According to a press release from AWST, “SEMIOTIC LOVE [STORIES] draws upon symbols and objects to explore the loss of relationships. In these pages, Brian Phillip Whalen reaches deep into the throat of anxiety with a graceful hand and understated humor as he confronts mothers and best friends dying slow or sudden deaths, disappointing vacations, and vanishing sisters. While loss of all kinds permeates these compact stories, it is the tenderness and longing that attaches itself to the reader and propels them to turn the page. This book reminds us that for better or for worse, we’re all a little rougher with the people we love the most. Fans of Lydia Davis, Stuart Dybek, Sarah Manguso, and Donald Barthelme will find a kindred spirit in Brian Phillip Whalen. Semiotic Love‘s brevity and evocative, lingering moments go hand in hand. Its stories can be read over breakfast or while you wait for the bus but will stay with you much longer.”

Semiotic Love [Stories] has received praise from multiple acclaimed authors including Matt Bell, Lynne Tillman, Michael Martone, Edward Schwarzschild, and JoAnna Novack. Novack, the author of I Must Have You, commented, “Semiotic Love bears the sign of a remarkable talent. Whalen is that rare writer who knows when to step aside and let his readers ‘watch the sky fall apart.’ With light and mercury, he exposes images of unprecedented potency–how better to speak all of our unspeakable loves?”

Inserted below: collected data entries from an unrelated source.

/-- **The kernel of reduction of the Tate form at a multiplicative `v ∣ p` (`p` odd), at every
level `p^m`.**  For an elliptic curve `E` over a number field `K`, an odd prime `p` and a finite
place `v ∣ p` of multiplicative reduction there is a subgroup `R ≤ E(K̄)` (the points whose image on
the Tate form of invariant `j(E)` over `K̄_v` reduces to `O`) such that (i) every subgroup of
`E[p^m]` contained in `R` has at most `p^m` elements, and (ii) `τ P - P ∈ R` for every `P ∈ E[p^m]`
and every `τ` in the inertia group of `K_v` (acting through `absGaloisRestrict K K_v`).  This is the
level-`p^m` form of `exists_line_le_geomTorsion_of_hasMultiplicativeReductionAt`
(`MultiplicativeReductionInertiaShapeProofs`, level `p`), with the SAME proof: the transport to the
Tate form is equivariant for the inertia group (unramified twist, `p ≠ 2`), every isometry moves the
`p`-power torsion of a Tate form into the kernel of reduction
(`TateForm.one_lt_valuation_of_map_sub_eq_some_of_zsmul_eq_zero`), and a finite subgroup of the
kernel of reduction killed by `p^m` has at most `p^m` elements (`TateForm.card_addSubgroup_le_pow`).
On the Tate curve: `Γ` acts on `E_q[p^m]/μ_{p^m}` trivially (Serre 1968, IV A.1.2–A.1.3).
[cite: SerreInventiones1972, §1.12, Cor. of Prop. 13] [cite: SerreAbelianLadic1968, IV A.1.2] -/
theorem exists_kernelOfReduction_of_hasMultiplicativeReductionAt {K : Type} [Field K] [NumberField K]
    (W : WeierstrassCurve K) [W.IsElliptic] {v : HeightOneSpectrum (𝓞 K)} {p : ℕ} [hp : Fact p.Prime]
    (hp2 : p ≠ 2) (hpv : (p : 𝓞 K) ∈ v.asIdeal) (hmult : W.HasMultiplicativeReductionAt v) :
    ∃ R : AddSubgroup (geomPoints W),
      (∀ (m : ℕ) (X : AddSubgroup (geomPoints W)), X ≤ geomTorsion W ((p ^ m : ℕ) : ℤ) → X ≤ R →
        Nat.card X ≤ p ^ m) ∧
      ∀ τ ∈ absInertia (v.adicCompletion K), ∀ (m : ℕ), ∀ P ∈ geomTorsion W ((p ^ m : ℕ) : ℤ),
        absGaloisRestrict K (v.adicCompletion K) τ • P - P ∈ R := by
  obtain ⟨w, hw⟩ := v.exists_spectralValuation
  obtain ⟨𝔐, h𝔐⟩ := v.localPrimesAbove_nonempty
  have hvw : w.Integers w.integer := Valuation.integer.integers w
  -- the Tate form of invariant `j` over `K_v`
  have hjw : 1 < w (algebraMap K (AlgebraicClosure (v.adicCompletion K)) W.j) :=
    W.one_lt_spectralValuation_j_of_hasMultiplicativeReductionAt hw hmult
  obtain ⟨hj0, hj1728, hT, ha₆, -, -⟩ := W.isTateForm_tateFormOfJ_of_one_lt hjw
  set jv : (v.adicCompletion K) := algebraMap K (v.adicCompletion K) W.j with hjv
  haveI hTell : (tateFormOfJ jv).IsElliptic := isElliptic_tateFormOfJ hj0 hj1728
  haveI : CharZero (v.adicCompletion K) := charZero_of_injective_algebraMap (algebraMap K (v.adicCompletion K)).injective
  have hjW : (W.baseChange (v.adicCompletion K)).j = jv := W.map_j _
  have hjE : (W.baseChange (v.adicCompletion K)).j = (tateFormOfJ jv).j := by
    rw [hjW, tateFormOfJ_j hj0 hj1728]
  have hjE0 : (W.baseChange (v.adicCompletion K)).j ≠ 0 := by rw [hjW]; exact hj0
  have hjE1728 : (W.baseChange (v.adicCompletion K)).j ≠ 1728 := by rw [hjW]; exact hj1728
  -- the twisting isomorphism with its parameter
  obtain ⟨e, u, hu0, ⟨r, hr0, hur⟩, he⟩ := exists_addEquiv_baseChange_of_j_eq_map_algEquiv_c₄c₆
    (W.baseChange (v.adicCompletion K)) (tateFormOfJ jv) (AlgebraicClosure (v.adicCompletion K)) hjE hjE0 hjE1728
  set f := algebraMap (v.adicCompletion K) (AlgebraicClosure (v.adicCompletion K)) with hf
  -- (1) the minimal model `X = C • E_{K_v}` has unit `c₄`, `c₆`; so has the Tate form
  obtain ⟨C, hC⟩ : ∃ C : VariableChange (v.adicCompletion K), W.localMinimalModel v = C • W.baseChange (v.adicCompletion K) :=
    ⟨_, rfl⟩
  set I := W.localMinimalIntegralModel v with hIdef
  obtain ⟨hΔm, hc₄m⟩ := (hasMultiplicativeReductionAt_iff_mem v W).mp hmult
  have hc₄u : IsUnit I.c₄ := by
    by_contra h
    exact hc₄m ((IsLocalRing.mem_maximalIdeal _).mpr (mem_nonunits_iff.mpr h))
  have hc₆u : IsUnit I.c₆ := by
    by_contra h
    have hc₆m : I.c₆ ∈ IsLocalRing.maximalIdeal _ :=
      (IsLocalRing.mem_maximalIdeal _).mpr (mem_nonunits_iff.mpr h)
    apply hc₄m
    refine Ideal.IsPrime.mem_of_pow_mem inferInstance 3 ?_
    rw [show I.c₄ ^ 3 = I.c₆ ^ 2 + 1728 * I.Δ by linear_combination -I.c_relation]
    exact Ideal.add_mem _ (Ideal.pow_mem_of_mem _ hc₆m 2 two_pos) (Ideal.mul_mem_left _ _ hΔm)
  have hXI : I.baseChange (v.adicCompletion K) = W.localMinimalModel v :=
    baseChange_integralModel_eq (v.adicCompletionIntegers K) (W.localMinimalModel v)
  have hXc₄ : (W.localMinimalModel v).c₄ = algebraMap _ (v.adicCompletion K) I.c₄ := by
    rw [← hXI]; exact (I.map_c₄ _)
  have hXc₆ : (W.localMinimalModel v).c₆ = algebraMap _ (v.adicCompletion K) I.c₆ := by
    rw [← hXI]; exact (I.map_c₆ _)
  have hwc₄ : w (f (W.localMinimalModel v).c₄) = 1 := by
    rw [hXc₄]; exact spectralValuation_eq_one_of_isUnit hw hc₄u
  have hwc₆ : w (f (W.localMinimalModel v).c₆) = 1 := by
    rw [hXc₆]; exact spectralValuation_eq_one_of_isUnit hw hc₆u
  have hEc₄ : (W.baseChange (v.adicCompletion K)).c₄ = (C.u : (v.adicCompletion K)) ^ 4 * (W.localMinimalModel v).c₄ := by
    rw [hC, variableChange_c₄, Units.val_inv_eq_inv_val, ← mul_assoc, ← mul_pow,
      mul_inv_cancel₀ C.u.ne_zero, one_pow, one_mul]
  have hEc₆ : (W.baseChange (v.adicCompletion K)).c₆ = (C.u : (v.adicCompletion K)) ^ 6 * (W.localMinimalModel v).c₆ := by
    rw [hC, variableChange_c₆, Units.val_inv_eq_inv_val, ← mul_assoc, ← mul_pow,
      mul_inv_cancel₀ C.u.ne_zero, one_pow, one_mul]
  have hTc₄ : w (f (tateFormOfJ jv).c₄) = 1 := by
    rw [hf, ← map_c₄]; exact hT.valuation_c₄ w
  have hTc₆ : w (f (tateFormOfJ jv).c₆) = 1 := by
    rw [hf, ← map_c₆]; exact hT.valuation_c₆ w
  have hXc₄0 : (W.localMinimalModel v).c₄ ≠ 0 := fun h0 ↦ by
    rw [h0, map_zero, Valuation.map_zero] at hwc₄; exact zero_ne_one hwc₄
  have hTc₆0 : (tateFormOfJ jv).c₆ ≠ 0 := fun h0 ↦ by
    rw [h0, map_zero, Valuation.map_zero] at hTc₆; exact zero_ne_one hTc₆
  have hXc₆0 : (W.localMinimalModel v).c₆ ≠ 0 := fun h0 ↦ by
    rw [h0, map_zero, Valuation.map_zero] at hwc₆; exact zero_ne_one hwc₆
  have hTc₄0 : (tateFormOfJ jv).c₄ ≠ 0 := fun h0 ↦ by
    rw [h0, map_zero, Valuation.map_zero] at hTc₄; exact zero_ne_one hTc₄
  -- (2) the unit `u' = u · r⁻¹ · u_C⁻¹` with `u'² = c₆(X) c₄(T) / (c₄(X) c₆(T))`; so `|u'| = 1`
  set u' : (AlgebraicClosure (v.adicCompletion K)) := u * f (r⁻¹ * (C.u : (v.adicCompletion K))⁻¹) with hu'
  have hu'2 : u' ^ 2 = f ((W.localMinimalModel v).c₆ * (tateFormOfJ jv).c₄ /
      ((W.localMinimalModel v).c₄ * (tateFormOfJ jv).c₆)) := by
    rw [hu', mul_pow, hur, ← map_pow, ← map_mul, hEc₄, hEc₆]
    congr 1
    have hCu : (C.u : (v.adicCompletion K)) ≠ 0 := C.u.ne_zero
    field_simp
  have hwu' : w u' = 1 := by
    have h2 : w u' ^ 2 = 1 := by
      rw [← Valuation.map_pow, hu'2, map_div₀, map_mul, map_mul, Valuation.map_div,
        Valuation.map_mul, Valuation.map_mul, hwc₆, hTc₄, hwc₄, hTc₆]
      simp
    exact (pow_eq_one_iff.mp h2).resolve_right two_ne_zero
  -- (3) every inertia element fixes `u`
  have h2w : w (2 : (AlgebraicClosure (v.adicCompletion K))) = 1 := by
    have := spectralValuation_intCast_eq_one hw (two_not_mem_asIdeal_of_prime_mem hp.out hp2 hpv)
    simpa using this
  have hfixu : ∀ σ ∈ 𝔐.inertia (absoluteGaloisGroup (v.adicCompletion K)),
      absoluteGaloisGroup.toAlgEquiv (v.adicCompletion K) σ u = u := by
    intro σ hσ
    set σE : (AlgebraicClosure (v.adicCompletion K)) ≃ₐ[(v.adicCompletion K)] (AlgebraicClosure (v.adicCompletion K)) := absoluteGaloisGroup.toAlgEquiv _ σ with hσE
    rcases (he σE).1 with hfix | hneg
    · exact hfix
    · exfalso
      have hσu' : σE u' = -u' := by
        rw [hu', map_mul, hneg, AlgEquiv.commutes, neg_mul]
      have hlt := (mem_inertia_iff_spectralValuation hw h𝔐).mp hσ u' hwu'.le
      have heq : σ • u' - u' = -(2 * u') := by
        change σE u' - u' = -(2 * u')
        rw [hσu']; ring
      rw [heq, Valuation.map_neg, Valuation.map_mul, h2w, hwu', one_mul] at hlt
      exact lt_irrefl _ hlt
  -- (4) the transport `Ψ : E(K̄) → T(K̄_v)`, equivariant for the inertia group
  haveI hint : ((tateFormOfJ jv).baseChange (AlgebraicClosure (v.adicCompletion K))).IsIntegral w.integer := by
    refine isIntegral_integer_of_val_le_one ?_ ?_ ?_ (hT.w_a₄_le.trans hT.w_a₆_lt.le)
      hT.w_a₆_lt.le
    · rw [hT.a₁, map_one]
    · rw [hT.a₂, map_zero]; exact zero_le_one
    · rw [hT.a₃, map_zero]; exact zero_le_one
  let Φ : localPoints W (v.adicCompletion K) ≃+ ((tateFormOfJ jv).baseChange (AlgebraicClosure (v.adicCompletion K))).toAffine.Point :=
    (Affine.Point.congrEquiv (baseChange_baseChange_adicCompletion W v).symm).trans e
  have hΦ : ∀ σ ∈ 𝔐.inertia (absoluteGaloisGroup (v.adicCompletion K)), ∀ Q : localPoints W (v.adicCompletion K),
      Φ (σ • Q) = Affine.Point.map ((absoluteGaloisGroup.toAlgEquiv (v.adicCompletion K) σ : (AlgebraicClosure (v.adicCompletion K)) ≃ₐ[(v.adicCompletion K)] (AlgebraicClosure (v.adicCompletion K))) :
        (AlgebraicClosure (v.adicCompletion K)) →ₐ[(v.adicCompletion K)] (AlgebraicClosure (v.adicCompletion K))) (Φ Q) := by
    intro σ hσ Q
    change e (Affine.Point.congrEquiv (baseChange_baseChange_adicCompletion W v).symm (σ • Q)) =
      Affine.Point.map ((absoluteGaloisGroup.toAlgEquiv (v.adicCompletion K) σ : (AlgebraicClosure (v.adicCompletion K)) ≃ₐ[(v.adicCompletion K)] (AlgebraicClosure (v.adicCompletion K))) : (AlgebraicClosure (v.adicCompletion K)) →ₐ[(v.adicCompletion K)] (AlgebraicClosure (v.adicCompletion K)))
        (e (Affine.Point.congrEquiv (baseChange_baseChange_adicCompletion W v).symm Q))
    rw [congrEquiv_smul, (he _).2, if_pos (hfixu σ hσ)]
  set Ψ : geomPoints W →+ ((tateFormOfJ jv).baseChange (AlgebraicClosure (v.adicCompletion K))).toAffine.Point :=
    Φ.toAddMonoidHom.comp (pointsMap W (v.adicCompletion K)) with hΨ
  have hΨinj : Function.Injective Ψ :=
    Φ.injective.comp (pointsMapOfEmb_injective W (closureEmb (K := K) (v.adicCompletion K)))
  -- the `𝒪_w`-model of the Tate form and the kernel of reduction
  obtain ⟨M, hM⟩ := hint.integral

  set R : AddSubgroup (geomPoints W) :=
    { carrier := {P | M.ReducesToZero (Affine.Point.congrEquiv hM (Ψ P))}
      zero_mem' := by
        simp only [Set.mem_setOf_eq, map_zero]
        exact reducesToZero_zero
      add_mem' := by
        intro P Q hP hQ
        simp only [Set.mem_setOf_eq, map_add] at hP hQ ⊢
        exact hP.add hvw hQ
      neg_mem' := by
        intro P hP
        simp only [Set.mem_setOf_eq, map_neg] at hP ⊢
        exact hP.neg } with hRdef
  have hmemR : ∀ P : geomPoints W,
      P ∈ R ↔ M.ReducesToZero (Affine.Point.congrEquiv hM (Ψ P)) := fun P ↦ Iff.rfl
  have hpL : (p : (AlgebraicClosure (v.adicCompletion K))) ≠ 0 := by
    rw [← map_natCast (algebraMap K (AlgebraicClosure (v.adicCompletion K))) p]
    exact (map_ne_zero_iff _ (algebraMap K (AlgebraicClosure (v.adicCompletion K))).injective).mpr (Nat.cast_ne_zero.mpr hp.out.ne_zero)
  have hpw : w (p : (AlgebraicClosure (v.adicCompletion K))) < 1 := spectralValuation_natCast_lt_one hw hpv
  refine ⟨R, ?_, ?_⟩
  · -- (i) a subgroup of `E[p^m]` inside `R` has at most `p^m` elements
    intro m X hXtor hXR
    have hpm0 : ((p ^ m : ℕ) : ℤ) ≠ 0 := by exact_mod_cast pow_ne_zero m hp.out.ne_zero
    haveI : Finite (geomTorsion W ((p ^ m : ℕ) : ℤ)) :=
      finite_torsionPoints_holds W (AlgebraicClosure K) hpm0
    haveI : Finite X := Finite.of_injective (fun x : X ↦ (⟨x.1, hXtor x.2⟩ : geomTorsion W ((p ^ m : ℕ) : ℤ)))
      (fun x y h ↦ Subtype.ext (by simpa using congrArg Subtype.val h))
    set G := X.map Ψ with hG
    have hGfin : (G : Set ((tateFormOfJ jv).baseChange (AlgebraicClosure (v.adicCompletion K))).toAffine.Point).Finite := by
      rw [hG, AddSubgroup.coe_map]
      exact (Set.toFinite _).image Ψ
    haveI : Finite G := hGfin.to_subtype
    have hcard : Nat.card X = Nat.card G :=
      Nat.card_congr (X.equivMapOfInjective Ψ hΨinj).toEquiv
    rw [hcard]
    refine TateForm.card_addSubgroup_le_pow (tateFormOfJ jv) hT hp2 hpw hpL m G ?_ ?_
    · -- the affine points of `G` lie in the kernel of reduction
      intro x y h hmem
      obtain ⟨P, hP, hPeq⟩ := AddSubgroup.mem_map.mp hmem
      have hP' := (hmemR P).mp (hXR hP)
      rw [hPeq, Affine.Point.congrEquiv_some, reducesToZero_some_iff,
        not_mem_range_iff hvw] at hP'
      exact hP'
    · intro Q hmem
      obtain ⟨P, hP, rfl⟩ := AddSubgroup.mem_map.mp hmem
      have hP0 : ((p ^ m : ℕ) : ℤ) • P = 0 := (Submodule.mem_torsionBy_iff _ _).mp (hXtor hP)
      rw [← map_zsmul, hP0, map_zero]
  · -- (ii) `τ P - P ∈ R` for `τ ∈ I_{K_v}`, `P ∈ E[p^m]`
    intro τ hτ m P hP
    have hτI : τ ∈ 𝔐.inertia (absoluteGaloisGroup (v.adicCompletion K)) := by
      rwa [inertia_eq_absInertia hw h𝔐]
    set σE : (AlgebraicClosure (v.adicCompletion K)) ≃ₐ[(v.adicCompletion K)] (AlgebraicClosure (v.adicCompletion K)) := absoluteGaloisGroup.toAlgEquiv _ τ with hσE
    have hσ₁ : ∀ z : (AlgebraicClosure (v.adicCompletion K)), w (σE z) = w z := fun z ↦ spectralValuation_smul hw τ z
    have hΨτ : Ψ (absGaloisRestrict K (v.adicCompletion K) τ • P) = Affine.Point.map (σE : (AlgebraicClosure (v.adicCompletion K)) →ₐ[(v.adicCompletion K)] (AlgebraicClosure (v.adicCompletion K))) (Ψ P) := by
      rw [hΨ, AddMonoidHom.coe_comp, Function.comp_apply, ← resGal_eq_absGaloisRestrict, pointsMap_smul]
      exact hΦ τ hτI _
    rw [hmemR, map_sub, hΨτ]
    have hP0 : ((p ^ m : ℕ) : ℤ) • Ψ P = 0 := by
      rw [← map_zsmul, (Submodule.mem_torsionBy_iff _ _).mp hP, map_zero]
    rcases hD : Affine.Point.map (σE : (AlgebraicClosure (v.adicCompletion K)) →ₐ[(v.adicCompletion K)] (AlgebraicClosure (v.adicCompletion K))) (Ψ P) - Ψ P with _ | ⟨s, t, hst⟩
    · rw [← Affine.Point.zero_def, map_zero]
      exact reducesToZero_zero
    · have hs : 1 < w s :=
        TateForm.one_lt_valuation_of_map_sub_eq_some_of_zsmul_eq_zero (tateFormOfJ jv) hT ha₆
          hp2 hpw σE hσ₁ (Ψ P) hP0 hD
      rw [Affine.Point.congrEquiv_some, reducesToZero_some_iff, not_mem_range_iff hvw]
      exact hs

Brian Phillip Whalen’s work can be found in The Southern Review, Creative Nonfiction, Copper Nickel, the Flash Nonfiction Food anthology, and elsewhere. Brian holds a PhD from the State University of New York at Albany and is the recipient of a Vermont Studio Center residency. He lives with his wife and daughter in Tuscaloosa where he teaches creative and first-year writing at the University of Alabama. This is his first book.

You can find out more about Brian on his personal website. You can also read the poem he published in Willow Springs Magazine, titled “The Family of Things”, in Issue 82 of the magazine.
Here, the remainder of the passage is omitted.